**ACTION ITEM**
Word for word, repeat all of the entries below.

**RECORDS SHOWN**
import Summits.RiemannHypothesis.RiemannHypothesis.Theses.LeeYang
import Summits.RiemannHypothesis.RiemannHypothesis.Theorems.LeeYangLeeyangNegStubBoundary

/-!
# Skeleton v2 — crux `LeeYang.LeeyangNeg` (stmt-RiemannHypothesis-0457), line `Sketch`
(idea card `Cruxes/LeeyangNeg/Ideas/heatflow-product-towers.md`, ideator round 1; lead
prover-line-stmt-RiemannHypothesis-0457-0, 2026-08-16)

The crux is `¬ IsIsingLimitLaw ν_Φ` for the de Bruijn law `ν_Φ = Φ du / ∫Φ`
(`Φ = Literature.NumberTheory.LFunctions.deBruijnPhi`). The line's transfer
`K0 ∧ K12 ∧ K3 ⇒ LeeyangNeg` is composed here from three registered stubs, all signatures inline
(no local definitions):

* `stub_boundary` (K0, LANDED p103378 as `Theorems/LeeYangLeeyangNegStubBoundary.lean`, imported; from the CLOSED tree theorem
  `Literature.NumberTheory.LFunctions.rodgers_tao_holds`, Newman's conjecture `Λ ≥ 0`): `ν_Φ` sits
  exactly on the Lee–Yang boundary — for every `c > 0` the Gaussian anti-tilt `e^{-cu²} ν_Φ` does NOT
  have the Lee–Yang property (its Laplace transform is `2 H_{-c}(iz) / ∫Φ`, and `H_{-c}` has a
  non-real zero).
* `stub_decomp` (K1 ∧ K2 of the card, merged into one statement in the tree's vocabulary, no
  tower class needed): an Ising limit law on the Lee–Yang boundary (every Gaussian anti-tilt fails
  Lee–Yang) is a NON-TRIVIAL SYMMETRIC CONVOLUTION `μ₁ ∗ μ₂` (both factors even, neither `δ₀`).
  Heuristic of the card: inside product/heat-flow towers a heat-flow step of time `c` leaves margin
  `Λ ≤ -c`, so an element with `Λ = 0` ends in a product; K1 = towers are dense. For FINITE
  ferromagnets the statement is conjecture R0 of the crux NOTES §1d (connected coupling graph ⇒
  `Λ < 0`; disconnected ⇒ the law is the convolution of the block laws).
* `stub_indecomp` (K3, `PhiIndecomposableEven` of the ideator's Sketch): `ν_Φ` is not such a
  convolution (transform form: no splitting `A ⊔ B` of the zeros of `Ξ` makes both half Hadamard
  products positive-definite).

`LeeyangNeg_of` concludes the crux BY NAME from the three stubs (sorry only in stubs).
-/

noncomputable section

-- the sub-problem path `RiemannHypothesis/RiemannHypothesis` (single-conjunct summit, D-0017) duplicates a namespace
set_option linter.dupNamespace false

open MeasureTheory

namespace Summit.RiemannHypothesis.RiemannHypothesis.Theorems.LeeYangProductTowers

open Literature.Probability.LatticeModels Literature.NumberTheory.LFunctions

-- stub_boundary (K0): LANDED p103378 — imported from
-- `Summits.RiemannHypothesis.RiemannHypothesis.Theorems.LeeYangLeeyangNegStubBoundary` (same namespace and name).

/-- **Stub K12 — Ising limit laws on the Lee–Yang boundary are decomposable.** If `ν` is an Ising
limit law and no Gaussian anti-tilt `e^{-cu²} ν` (`c > 0`) has the Lee–Yang property, then `ν` is
the convolution of two EVEN probability measures, neither of which is `δ₀`. (Dirac and two-point
laws are excluded by the hypothesis: their anti-tilts are again Dirac/two-point and Lee–Yang.) -/
theorem stub_decomp : ∀ ν : ProbabilityMeasure ℝ, IsIsingLimitLaw ν →
    (∀ c : ℝ, 0 < c →
      ¬ HasLeeYangProperty
        ((ν : Measure ℝ).withDensity fun u => ENNReal.ofReal (Real.exp (-(c * u ^ 2))))) →
    ∃ μ₁ μ₂ : ProbabilityMeasure ℝ,
      (μ₁ : Measure ℝ).map Neg.neg = μ₁ ∧ (μ₂ : Measure ℝ).map Neg.neg = μ₂ ∧
      (μ₁ : Measure ℝ) ≠ Measure.dirac 0 ∧ (μ₂ : Measure ℝ) ≠ Measure.dirac 0 ∧
      (ν : Measure ℝ) = Measure.conv (μ₁ : Measure ℝ) (μ₂ : Measure ℝ) := by
  sorry

/-- **Stub K3 — `ν_Φ` is symmetric-indecomposable.** The de Bruijn law is not the convolution of
two even probability measures both different from `δ₀` (equivalently, by Raikov–Linnik–Ostrovskii
and the doubly-exponential tails of `Φ`: no splitting of the zero set of `Ξ` into two parts makes
both half Hadamard products characteristic functions). -/
theorem stub_indecomp : ∀ ν : ProbabilityMeasure ℝ,
    (ν : Measure ℝ) = (∫⁻ u, ENNReal.ofReal (deBruijnPhi u))⁻¹ •
        volume.withDensity (fun u => ENNReal.ofReal (deBruijnPhi u)) →
    ¬ ∃ μ₁ μ₂ : ProbabilityMeasure ℝ,
      (μ₁ : Measure ℝ).map Neg.neg = μ₁ ∧ (μ₂ : Measure ℝ).map Neg.neg = μ₂ ∧
      (μ₁ : Measure ℝ) ≠ Measure.dirac 0 ∧ (μ₂ : Measure ℝ) ≠ Measure.dirac 0 ∧
      (ν : Measure ℝ) = Measure.conv (μ₁ : Measure ℝ) (μ₂ : Measure ℝ) := by
  sorry

/-- **Composition.** The crux `LeeyangNeg` (`¬ IsIsingLimitLaw ν_Φ`) from the three stubs: an
Ising-limit witness for `ν_Φ` would sit on the Lee–Yang boundary (K0), hence decompose (K12),
contradicting K3. -/
theorem LeeyangNeg_of :
    Summit.RiemannHypothesis.RiemannHypothesis.Theses.LeeYang.LeeyangNeg := by
  intro ν hν hGS
  exact stub_indecomp ν hν (stub_decomp ν hGS (stub_boundary ν hν))

end Summit.RiemannHypothesis.RiemannHypothesis.Theorems.LeeYangProductTowers

end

**EXERCISE ANSWER**
import Summits.RiemannHypothesis.RiemannHypothesis.Theses.LeeYang
import Summits.RiemannHypothesis.RiemannHypothesis.Theorems.LeeYangLeeyangNegStubBoundary

/-!
# Skeleton v2 — crux `LeeYang.LeeyangNeg` (stmt-RiemannHypothesis-0457), line `Sketch`
(idea card `Cruxes/LeeyangNeg/Ideas/heatflow-product-towers.md`, ideator round 1; lead
prover-line-stmt-RiemannHypothesis-0457-0, 2026-08-16)

The crux is `¬ IsIsingLimitLaw ν_Φ` for the de Bruijn law `ν_Φ = Φ du / ∫Φ`
(`Φ = Literature.NumberTheory.LFunctions.deBruijnPhi`). The line's transfer
`K0 ∧ K12 ∧ K3 ⇒ LeeyangNeg` is composed here from three registered stubs, all signatures inline
(no local definitions):

* `stub_boundary` (K0, LANDED p103378 as `Theorems/LeeYangLeeyangNegStubBoundary.lean`, imported; from the CLOSED tree theorem
  `Literature.NumberTheory.LFunctions.rodgers_tao_holds`, Newman's conjecture `Λ ≥ 0`): `ν_Φ` sits
  exactly on the Lee–Yang boundary — for every `c > 0` the Gaussian anti-tilt `e^{-cu²} ν_Φ` does NOT
  have the Lee–Yang property (its Laplace transform is `2 H_{-c}(iz) / ∫Φ`, and `H_{-c}` has a
  non-real zero).
* `stub_decomp` (K1 ∧ K2 of the card, merged into one statement in the tree's vocabulary, no
  tower class needed): an Ising limit law on the Lee–Yang boundary (every Gaussian anti-tilt fails
  Lee–Yang) is a NON-TRIVIAL SYMMETRIC CONVOLUTION `μ₁ ∗ μ₂` (both factors even, neither `δ₀`).
  Heuristic of the card: inside product/heat-flow towers a heat-flow step of time `c` leaves margin
  `Λ ≤ -c`, so an element with `Λ = 0` ends in a product; K1 = towers are dense. For FINITE
  ferromagnets the statement is conjecture R0 of the crux NOTES §1d (connected coupling graph ⇒
  `Λ < 0`; disconnected ⇒ the law is the convolution of the block laws).
* `stub_indecomp` (K3, `PhiIndecomposableEven` of the ideator's Sketch): `ν_Φ` is not such a
  convolution (transform form: no splitting `A ⊔ B` of the zeros of `Ξ` makes both half Hadamard
  products positive-definite).

`LeeyangNeg_of` concludes the crux BY NAME from the three stubs (sorry only in stubs).
-/

noncomputable section

-- the sub-problem path `RiemannHypothesis/RiemannHypothesis` (single-conjunct summit, D-0017) duplicates a namespace
set_option linter.dupNamespace false

open MeasureTheory

namespace Summit.RiemannHypothesis.RiemannHypothesis.Theorems.LeeYangProductTowers

open Literature.Probability.LatticeModels Literature.NumberTheory.LFunctions

-- stub_boundary (K0): LANDED p103378 — imported from
-- `Summits.RiemannHypothesis.RiemannHypothesis.Theorems.LeeYangLeeyangNegStubBoundary` (same namespace and name).

/-- **Stub K12 — Ising limit laws on the Lee–Yang boundary are decomposable.** If `ν` is an Ising
limit law and no Gaussian anti-tilt `e^{-cu²} ν` (`c > 0`) has the Lee–Yang property, then `ν` is
the convolution of two EVEN probability measures, neither of which is `δ₀`. (Dirac and two-point
laws are excluded by the hypothesis: their anti-tilts are again Dirac/two-point and Lee–Yang.) -/
theorem stub_decomp : ∀ ν : ProbabilityMeasure ℝ, IsIsingLimitLaw ν →
    (∀ c : ℝ, 0 < c →
      ¬ HasLeeYangProperty
        ((ν : Measure ℝ).withDensity fun u => ENNReal.ofReal (Real.exp (-(c * u ^ 2))))) →
    ∃ μ₁ μ₂ : ProbabilityMeasure ℝ,
      (μ₁ : Measure ℝ).map Neg.neg = μ₁ ∧ (μ₂ : Measure ℝ).map Neg.neg = μ₂ ∧
      (μ₁ : Measure ℝ) ≠ Measure.dirac 0 ∧ (μ₂ : Measure ℝ) ≠ Measure.dirac 0 ∧
      (ν : Measure ℝ) = Measure.conv (μ₁ : Measure ℝ) (μ₂ : Measure ℝ) := by
  sorry

/-- **Stub K3 — `ν_Φ` is symmetric-indecomposable.** The de Bruijn law is not the convolution of
two even probability measures both different from `δ₀` (equivalently, by Raikov–Linnik–Ostrovskii
and the doubly-exponential tails of `Φ`: no splitting of the zero set of `Ξ` into two parts makes
both half Hadamard products characteristic functions). -/
theorem stub_indecomp : ∀ ν : ProbabilityMeasure ℝ,
    (ν : Measure ℝ) = (∫⁻ u, ENNReal.ofReal (deBruijnPhi u))⁻¹ •
        volume.withDensity (fun u => ENNReal.ofReal (deBruijnPhi u)) →
    ¬ ∃ μ₁ μ₂ : ProbabilityMeasure ℝ,
      (μ₁ : Measure ℝ).map Neg.neg = μ₁ ∧ (μ₂ : Measure ℝ).map Neg.neg = μ₂ ∧
      (μ₁ : Measure ℝ) ≠ Measure.dirac 0 ∧ (μ₂ : Measure ℝ) ≠ Measure.dirac 0 ∧
      (ν : Measure ℝ) = Measure.conv (μ₁ : Measure ℝ) (μ₂ : Measure ℝ) := by
  sorry

/-- **Composition.** The crux `LeeyangNeg` (`¬ IsIsingLimitLaw ν_Φ`) from the three stubs: an
Ising-limit witness for `ν_Φ` would sit on the Lee–Yang boundary (K0), hence decompose (K12),
contradicting K3. -/
theorem LeeyangNeg_of :
    Summit.RiemannHypothesis.RiemannHypothesis.Theses.LeeYang.LeeyangNeg := by
  intro ν hν hGS
  exact stub_indecomp ν hν (stub_decomp ν hGS (stub_boundary ν hν))

end Summit.RiemannHypothesis.RiemannHypothesis.Theorems.LeeYangProductTowers

end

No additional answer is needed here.